Identification of High Risk Patients of Hypertension Possible – Thanks to Bioinformatics


With the emergence of Bioinformatics in the country, patients with Hypertension will be able to get access to intensive treatments much quickly.

Scientists have developed a machine learning algorithm that is known to combine 3 variables that were routinely collected during clinic visits in order to improve patient care.

The data that is needed by the patient include his age, history of cardiovascular disease and urinary albumin/creatinine ratio (UACR). This information helped in successfully identifying patients with high blood pressure. A researcher Yang Xie stated that for patients with high blood pressure, the benefits of intensive therapy have provided inconsistent evidence in lowering down the blood pressure.[1]

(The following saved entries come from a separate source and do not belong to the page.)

/-- **The `N`-torsion of the torus is `N⁻¹ℤ^ι/ℤ^ι`**: if `N·t = 0` (`N ≠ 0`) then `t = π(q)` for a rational `q` with
`N·q ∈ ℤ^ι` («`X_n ≃ (ℤ/nℤ)^{2g}`»). [cite: LangeBirkenhake1992, §1.1 Prop. 1.1.14] [cite: Shimura1998, §17.1 p. 118] -/
theorem complexTorus_exists_ratCast_of_zsmul_eq_zero {N : ℤ} (hN : N ≠ 0) {t : ComplexTorus Ψ} (ht : N • t = 0) :
    ∃ q : ι → ℚ, (∀ i, ∃ z : ℤ, (z : ℚ) = N * q i) ∧ ComplexTorus.proj Ψ (fun i => (q i : ℝ)) = t := by
  -- `t = π(x)`; `π(N x) = N π(x) = 0`, so `N x ∈ ℤ^ι`, i.e. `x = z/N`
  have hx : ∀ i, ∃ z : ℤ, (z : ℝ) = N * ComplexTorus.lift Ψ t i := by
    intro i
    have h1 : ComplexTorus.proj Ψ (N • ComplexTorus.lift Ψ t) = 0 := by
      rw [complexTorus_proj_zsmul, ComplexTorus.proj_lift, ht]
    have h2 : (((N • ComplexTorus.lift Ψ t) i : ℝ) : AddCircle (1 : ℝ)) = 0 := by
      rw [← ComplexTorus.proj_apply Ψ (N • ComplexTorus.lift Ψ t) i, h1]; rfl
    obtain ⟨k, hk⟩ := (AddCircle.coe_eq_zero_iff (1 : ℝ)).1 h2
    refine ⟨k, ?_⟩
    rw [zsmul_eq_mul, mul_one] at hk
    rw [hk, Pi.smul_apply, zsmul_eq_mul]
  choose z hz using hx
  have hN' : (N : ℚ) ≠ 0 := Int.cast_ne_zero.mpr hN
  have hNR : (N : ℝ) ≠ 0 := Int.cast_ne_zero.mpr hN
  refine ⟨fun i => (z i : ℚ) / N, fun i => ⟨z i, ?_⟩, ?_⟩
  · rw [mul_div_cancel₀ _ hN']
  · have hq : (fun i => (((z i : ℚ) / N : ℚ) : ℝ)) = ComplexTorus.lift Ψ t := by
      funext i
      rw [Rat.cast_div, Rat.cast_intCast, Rat.cast_intCast, hz i, mul_div_cancel_left₀ _ hNR]
    rw [hq, ComplexTorus.proj_lift]

/-! ### §2. The rational torsion parametrisation `u(v) = φ(π(γ⁻¹ v))` of a group uniformised by the torus -/

section Parametrisation

variable {G : Type} [CommGroup G] (φ : ComplexTorus Ψ → G)

/-- `φ(0) = 1` for an additive-to-multiplicative `φ`. [folklore] -/
private theorem map_zero_eq_one_of_map_add (hadd : ∀ x y, φ (x + y) = φ x * φ y) : φ 0 = 1 := by
  have h := hadd 0 0
  rw [add_zero] at h
  exact mul_eq_left.mp h.symm

/-- `φ(n • x) = φ(x)ⁿ` for an additive-to-multiplicative `φ`. [folklore] -/
private theorem map_nsmul_eq_pow_of_map_add (hadd : ∀ x y, φ (x + y) = φ x * φ y) (n : ℕ) (x : ComplexTorus Ψ) :
    φ (n • x) = φ x ^ n := by
  induction n with
  | zero => rw [zero_smul, pow_zero, map_zero_eq_one_of_map_add Ψ φ hadd]
  | succ n ih => rw [succ_nsmul, hadd, ih, pow_succ]

/-- `φ(N • x) = φ(x)^N` (`N : ℤ`) for an additive-to-multiplicative `φ`. [folklore] -/
private theorem map_zsmul_eq_zpow_of_map_add (hadd : ∀ x y, φ (x + y) = φ x * φ y) (N : ℤ) (x : ComplexTorus Ψ) :
    φ (N • x) = φ x ^ N := by
  have hneg : ∀ y : ComplexTorus Ψ, φ (-y) = (φ y)⁻¹ := by
    intro y
    have h := hadd y (-y)
    rw [add_neg_cancel, map_zero_eq_one_of_map_add Ψ φ hadd] at h
    exact (eq_inv_of_mul_eq_one_right h.symm)
  obtain ⟨n, rfl | rfl⟩ := Int.eq_nat_or_neg N
  · rw [natCast_zsmul, zpow_natCast, map_nsmul_eq_pow_of_map_add Ψ φ hadd]
  · rw [neg_smul, natCast_zsmul, hneg, map_nsmul_eq_pow_of_map_add Ψ φ hadd, _root_.zpow_neg, zpow_natCast]

/-- `φ(x) = 1 ↔ x = 0` for an injective additive-to-multiplicative `φ`. [folklore] -/
private theorem map_eq_one_iff_of_injective (hφ : Function.Injective φ) (hadd : ∀ x y, φ (x + y) = φ x * φ y)
    (x : ComplexTorus Ψ) : φ x = 1 ↔ x = 0 := by
  rw [← map_zero_eq_one_of_map_add Ψ φ hadd, hφ.eq_iff]

variable [Fintype ι] [DecidableEq ι] (γ : GL ι ℚ)

/-- The lattice coordinates `γ⁻¹ v` of a rational vector are additive in `v`, cast to `ℝ`. [folklore] -/
private theorem ratCast_inv_mulVec_add (v w : ι → ℚ) :
    (fun i => (((((γ⁻¹ : GL ι ℚ) : Matrix ι ι ℚ) *ᵥ (v + w)) i : ℚ) : ℝ)) =
      (fun i => (((((γ⁻¹ : GL ι ℚ) : Matrix ι ι ℚ) *ᵥ v) i : ℚ) : ℝ)) +
        fun i => (((((γ⁻¹ : GL ι ℚ) : Matrix ι ι ℚ) *ᵥ w) i : ℚ) : ℝ) := by
  funext i
  simp only [Matrix.mulVec_add, Pi.add_apply, Rat.cast_add]

/-- The lattice coordinates commute with integer multiples, cast to `ℝ`. [folklore] -/
private theorem ratCast_inv_mulVec_zsmul (N : ℤ) (v : ι → ℚ) :
    (fun i => (((((γ⁻¹ : GL ι ℚ) : Matrix ι ι ℚ) *ᵥ (N • v)) i : ℚ) : ℝ)) =
      N • fun i => (((((γ⁻¹ : GL ι ℚ) : Matrix ι ι ℚ) *ᵥ v) i : ℚ) : ℝ) := by
  funext i
  rw [zsmul_eq_mul, show ((N : ι → ℚ) * v) = (N : ℚ) • v from by funext j; simp [Pi.mul_apply, smul_eq_mul],
    Matrix.mulVec_smul, Pi.smul_apply, Pi.smul_apply, smul_eq_mul, Rat.cast_mul, Rat.cast_intCast, zsmul_eq_mul]

/-- **`u` is additive**: `u(v + w) = u(v)·u(w)` (T1′ `SiegelAdelicMarking.r_add`, in the free variables).
[cite: Milne2005ShimuraVarieties, §6 Thm. 6.11 p. 74] -/
theorem map_proj_inv_mulVec_add (hadd : ∀ x y, φ (x + y) = φ x * φ y) (v w : ι → ℚ) :
    φ (ComplexTorus.proj Ψ fun i => (((((γ⁻¹ : GL ι ℚ) : Matrix ι ι ℚ) *ᵥ (v + w)) i : ℚ) : ℝ)) =
      φ (ComplexTorus.proj Ψ fun i => (((((γ⁻¹ : GL ι ℚ) : Matrix ι ι ℚ) *ᵥ v) i : ℚ) : ℝ)) *
        φ (ComplexTorus.proj Ψ fun i => (((((γ⁻¹ : GL ι ℚ) : Matrix ι ι ℚ) *ᵥ w) i : ℚ) : ℝ)) := by
  rw [ratCast_inv_mulVec_add, ComplexTorus.proj_add, hadd]

/-- **`u(N·v) = u(v)^N`** (`N : ℤ`). [cite: Milne2005ShimuraVarieties, §6 Thm. 6.11 p. 74] -/
theorem map_proj_inv_mulVec_zsmul (hadd : ∀ x y, φ (x + y) = φ x * φ y) (N : ℤ) (v : ι → ℚ) :
    φ (ComplexTorus.proj Ψ fun i => (((((γ⁻¹ : GL ι ℚ) : Matrix ι ι ℚ) *ᵥ (N • v)) i : ℚ) : ℝ)) =
      φ (ComplexTorus.proj Ψ fun i => (((((γ⁻¹ : GL ι ℚ) : Matrix ι ι ℚ) *ᵥ v) i : ℚ) : ℝ)) ^ N := by
  rw [ratCast_inv_mulVec_zsmul, complexTorus_proj_zsmul, map_zsmul_eq_zpow_of_map_add Ψ φ hadd]

/-- **`u(N·v) = u(v)^N`** (`N : ℕ`). [cite: Milne2005ShimuraVarieties, §6 Thm. 6.11 p. 74] -/
theorem map_proj_inv_mulVec_nsmul (hadd : ∀ x y, φ (x + y) = φ x * φ y) (N : ℕ) (v : ι → ℚ) :
    φ (ComplexTorus.proj Ψ fun i => (((((γ⁻¹ : GL ι ℚ) : Matrix ι ι ℚ) *ᵥ (N • v)) i : ℚ) : ℝ)) =
      φ (ComplexTorus.proj Ψ fun i => (((((γ⁻¹ : GL ι ℚ) : Matrix ι ι ℚ) *ᵥ v) i : ℚ) : ℝ)) ^ N := by
  rw [← natCast_zsmul, map_proj_inv_mulVec_zsmul Ψ φ γ hadd, zpow_natCast]

/-- **`π(γ⁻¹ v) = 0 ↔ v ∈ Λ_γ`** (`Λ_γ = γ ℤ^ι`, ★ `Adeles.mem_latticeOfGL_map_iff`). [cite: Milne2005ShimuraVarieties, §4 p. 48] -/
theorem proj_inv_mulVec_eq_zero_iff_mem_latticeOfGL (v : ι → ℚ) :
    ComplexTorus.proj Ψ (fun i => (((((γ⁻¹ : GL ι ℚ) : Matrix ι ι ℚ) *ᵥ v) i : ℚ) : ℝ)) = 0 ↔
      v ∈ latticeOfGL (Matrix.GeneralLinearGroup.map (algebraMap ℚ finAdeleQ) γ) := by
  rw [complexTorus_proj_ratCast_eq_zero_iff, mem_latticeOfGL_map_iff]

/-- **`v ∈ Λ_γ ⇒ u(v) = 1`** (no injectivity needed). [cite: Milne2005ShimuraVarieties, §6 Thm. 6.11 p. 74] -/
theorem map_proj_inv_mulVec_eq_one_of_mem_latticeOfGL (hadd : ∀ x y, φ (x + y) = φ x * φ y) {v : ι → ℚ}
    (hv : v ∈ latticeOfGL (Matrix.GeneralLinearGroup.map (algebraMap ℚ finAdeleQ) γ)) :
    φ (ComplexTorus.proj Ψ fun i => (((((γ⁻¹ : GL ι ℚ) : Matrix ι ι ℚ) *ᵥ v) i : ℚ) : ℝ)) = 1 := by
  rw [(proj_inv_mulVec_eq_zero_iff_mem_latticeOfGL Ψ γ v).2 hv, map_zero_eq_one_of_map_add Ψ φ hadd]

/-- **KERNEL: `u(v) = 1 ↔ v ∈ Λ_γ`** for `φ` injective (exactness of `0 → Λ → V → X → 0` on rational points; T1′'s
`r_eq_of_forall_mem` is the `←` half). [cite: Milne2005ShimuraVarieties, §6 Thm. 6.11 p. 74] [cite: Shimura1998, §18.4 (18.4a) (≈ p. 123)] -/
theorem map_proj_inv_mulVec_eq_one_iff_mem_latticeOfGL (hφ : Function.Injective φ)
    (hadd : ∀ x y, φ (x + y) = φ x * φ y) (v : ι → ℚ) :
    φ (ComplexTorus.proj Ψ fun i => (((((γ⁻¹ : GL ι ℚ) : Matrix ι ι ℚ) *ᵥ v) i : ℚ) : ℝ)) = 1 ↔
      v ∈ latticeOfGL (Matrix.GeneralLinearGroup.map (algebraMap ℚ finAdeleQ) γ) := by
  rw [map_eq_one_iff_of_injective Ψ φ hφ hadd, proj_inv_mulVec_eq_zero_iff_mem_latticeOfGL]

/-- **`u(v) = u(w) ↔ v − w ∈ Λ_γ`** for `φ` injective: `u` is a function on `ℚ^ι/Λ_γ`.
[cite: Milne2005ShimuraVarieties, §6 Thm. 6.11 p. 74] [cite: Shimura1998, §18.6 Thm. 18.6 pp. 124–125] -/
theorem map_proj_inv_mulVec_eq_iff_sub_mem_latticeOfGL (hφ : Function.Injective φ)
    (hadd : ∀ x y, φ (x + y) = φ x * φ y) (v w : ι → ℚ) :
    φ (ComplexTorus.proj Ψ fun i => (((((γ⁻¹ : GL ι ℚ) : Matrix ι ι ℚ) *ᵥ v) i : ℚ) : ℝ)) =
        φ (ComplexTorus.proj Ψ fun i => (((((γ⁻¹ : GL ι ℚ) : Matrix ι ι ℚ) *ᵥ w) i : ℚ) : ℝ)) ↔
      v - w ∈ latticeOfGL (Matrix.GeneralLinearGroup.map (algebraMap ℚ finAdeleQ) γ) := by
  rw [← map_proj_inv_mulVec_eq_one_iff_mem_latticeOfGL Ψ φ γ hφ hadd, sub_eq_add_neg,
    map_proj_inv_mulVec_add Ψ φ γ hadd, ← neg_one_zsmul w, map_proj_inv_mulVec_zsmul Ψ φ γ hadd,
    _root_.zpow_neg, zpow_one, mul_inv_eq_one]

/-- **`N·v ∈ Λ_γ ⇒ u(v)^N = 1`**: `u(N⁻¹Λ_γ)` consists of `N`-torsion points.
[cite: Shimura1998, §17.1 p. 118] [cite: Milne2005ShimuraVarieties, §6 Thm. 6.11 p. 74] -/
theorem map_proj_inv_mulVec_zpow_eq_one_of_zsmul_mem (hadd : ∀ x y, φ (x + y) = φ x * φ y) {N : ℤ} {v : ι → ℚ}
    (hv : N • v ∈ latticeOfGL (Matrix.GeneralLinearGroup.map (algebraMap ℚ finAdeleQ) γ)) :
    φ (ComplexTorus.proj Ψ fun i => (((((γ⁻¹ : GL ι ℚ) : Matrix ι ι ℚ) *ᵥ v) i : ℚ) : ℝ)) ^ N = 1 := by
  rw [← map_proj_inv_mulVec_zsmul Ψ φ γ hadd, map_proj_inv_mulVec_eq_one_of_mem_latticeOfGL Ψ φ γ hadd hv]

/-- **TORSION IS ONTO**: for `φ` bijective and `N ≠ 0`, every `P` with `P^N = 1` is `u(v)` for some `v ∈ N⁻¹Λ_γ` — the points
of finite order of the uniformised group are the `u(v)`, `v ∈ ℚ^ι` (the analogue of ★
`CMTypeUniformization.exists_r_eq_of_mem_torsionPoints`). [cite: Shimura1998, §17.1 p. 118, §18.4 (18.4a) (≈ p. 123)]
[cite: Milne2005ShimuraVarieties, §6 Thm. 6.11 p. 74] -/
theorem exists_zsmul_mem_latticeOfGL_and_map_proj_inv_mulVec_eq (hφ : Function.Bijective φ)
    (hadd : ∀ x y, φ (x + y) = φ x * φ y) {N : ℤ} (hN : N ≠ 0) {P : G} (hP : P ^ N = 1) :
    ∃ v : ι → ℚ, N • v ∈ latticeOfGL (Matrix.GeneralLinearGroup.map (algebraMap ℚ finAdeleQ) γ) ∧
      φ (ComplexTorus.proj Ψ fun i => (((((γ⁻¹ : GL ι ℚ) : Matrix ι ι ℚ) *ᵥ v) i : ℚ) : ℝ)) = P := by
  obtain ⟨t, rfl⟩ := hφ.surjective P
  have ht : N • t = 0 := by
    rw [← map_zsmul_eq_zpow_of_map_add Ψ φ hadd, map_eq_one_iff_of_injective Ψ φ hφ.injective hadd] at hP
    exact hP
  obtain ⟨q, hq, hqt⟩ := complexTorus_exists_ratCast_of_zsmul_eq_zero Ψ hN ht
  refine ⟨(γ : Matrix ι ι ℚ) *ᵥ q, ?_, ?_⟩
  · rw [mem_latticeOfGL_map_iff]
    intro i
    obtain ⟨z, hz⟩ := hq i
    refine ⟨z, ?_⟩
    rw [zsmul_eq_mul, show ((N : ι → ℚ) * ((γ : Matrix ι ι ℚ) *ᵥ q)) = (N : ℚ) • ((γ : Matrix ι ι ℚ) *ᵥ q) from by
        funext j; simp [Pi.mul_apply, smul_eq_mul],
      Matrix.mulVec_smul, Matrix.mulVec_mulVec, ← Units.val_mul, inv_mul_cancel, Units.val_one, Matrix.one_mulVec,
      Pi.smul_apply, smul_eq_mul, hz]
  · rw [← hqt]
    congr 2
    funext i
    rw [Matrix.mulVec_mulVec, ← Units.val_mul, inv_mul_cancel, Units.val_one, Matrix.one_mulVec]

/-- **`N`-torsion = `u(N⁻¹Λ_γ)`** (iff form, `φ` bijective, `N ≠ 0`). [cite: Shimura1998, §17.1 p. 118, §18.4 (18.4a) (≈ p. 123)] -/
theorem zpow_eq_one_iff_exists_map_proj_inv_mulVec_eq (hφ : Function.Bijective φ)
    (hadd : ∀ x y, φ (x + y) = φ x * φ y) {N : ℤ} (hN : N ≠ 0) (P : G) :
    P ^ N = 1 ↔ ∃ v : ι → ℚ, N • v ∈ latticeOfGL (Matrix.GeneralLinearGroup.map (algebraMap ℚ finAdeleQ) γ) ∧
      φ (ComplexTorus.proj Ψ fun i => (((((γ⁻¹ : GL ι ℚ) : Matrix ι ι ℚ) *ᵥ v) i : ℚ) : ℝ)) = P := by
  constructor
  · exact exists_zsmul_mem_latticeOfGL_and_map_proj_inv_mulVec_eq Ψ φ γ hφ hadd hN
  · rintro ⟨v, hv, rfl⟩
    exact map_proj_inv_mulVec_zpow_eq_one_of_zsmul_mem Ψ φ γ hadd hv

This is probably the first study that has been done to identify a small subgroup of patients for whom a higher net benefit will be derived from intensive blood pressure treatment.


Scientists made use of patient data that was collected under controlled trials which tested intensive vs. standard blood pressure-lowering treatments — the Action to Control Cardiovascular Risk in Diabetes (ACCORD) trial and the Systolic Blood Pressure Intervention trial (SPRINT).

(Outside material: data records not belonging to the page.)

import Summits.HubbardSuperconductivity.HubbardSuperconductivity.Theorems.AnisotropyChordTransferFibre3FinXDCheck

/-!
# Route `AnisotropyChord` / H0 rotor rung: FIN per-`L` row-D (KT-2a″) SUB-CELL facts, `L = 9` (90–95)

Row-D facts `xdCellAny0 9 (49/50) la lb aD = true` on quarter sub-cells of the combined cells whose side condition needs `aD ≈ .04` (mechhunt STATUS p3 g7 REPORT 3).
Prover seat `hubbard-h0-rotor-p3` g7; helper for piece A = stmt-HubbardSuperconductivity-23918 of rung 19089 (`--supports`, helper class).
WHAT THIS IS NOT: nothing here proves superconductivity in the Hubbard model (rotor TARGET as worded stays FALSE, g15 verdict); kernel facts /
assembly for ONE conditional reduction at one `L`.  No sorry.
-/

set_option linter.dupNamespace false
set_option autoImplicit false

namespace Summit.HubbardSuperconductivity.HubbardSuperconductivity.Theorems.AnisotropyChord.Transfer.Fibre3

namespace FinXD

/-- row-D sub-cell `[18748405272171107, 18864136168912904]` of `L = 9`. [folklore] -/
theorem xd9s_133_2 : xdCellAny0 9 (49/50 : ℚ) 18748405272171107 18864136168912904 (1/25 : ℚ) = true := by decide +kernel

/-- row-D sub-cell `[18864136168912904, 18979867065654701]` of `L = 9`. [folklore] -/
theorem xd9s_133_3 : xdCellAny0 9 (49/50 : ℚ) 18864136168912904 18979867065654701 (1/25 : ℚ) = true := by decide +kernel

/-- row-D sub-cell `[18979867065654701, 19098491234815042]` of `L = 9`. [folklore] -/
theorem xd9s_134_0 : xdCellAny0 9 (49/50 : ℚ) 18979867065654701 19098491234815042 (1/25 : ℚ) = true := by decide +kernel

/-- row-D sub-cell `[19098491234815042, 19217115403975383]` of `L = 9`. [folklore] -/
theorem xd9s_134_1 : xdCellAny0 9 (49/50 : ℚ) 19098491234815042 19217115403975383 (1/25 : ℚ) = true := by decide +kernel

/-- row-D sub-cell `[19217115403975383, 19335739573135724]` of `L = 9`. [folklore] -/
theorem xd9s_134_2 : xdCellAny0 9 (49/50 : ℚ) 19217115403975383 19335739573135724 (1/25 : ℚ) = true := by decide +kernel

/-- row-D sub-cell `[19335739573135724, 19454363742296065]` of `L = 9`. [folklore] -/
theorem xd9s_134_3 : xdCellAny0 9 (49/50 : ℚ) 19335739573135724 19454363742296065 (1/25 : ℚ) = true := by decide +kernel

end FinXD

end Summit.HubbardSuperconductivity.HubbardSuperconductivity.Theorems.AnisotropyChord.Transfer.Fibre3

In the SPRINT trial 9,361 non-diabetic adults with hypertension who had an elevated risk of a cardiovascular disease were selected, whereas in the ACCORD, 10,251 patients with Type 2 diabetes were enrolled. It is thought that by applying the algorithm, high-risk patients who will benefit the most from intensive blood pressure reduction therapy can be easily identified. By using long-term intensive HBP drug therapy, we can greatly decrease the chances of heart failure and death. However, there are increased chances of development of side effects, as stated by Wanpen Vongpatanasin.

The researchers used machine learning method in order to determine 3 simple criteria to identify adults who had high blood pressure and were at the highest risk for developing major adverse cardiovascular events — such as cardiovascular death, heart attack, or stroke.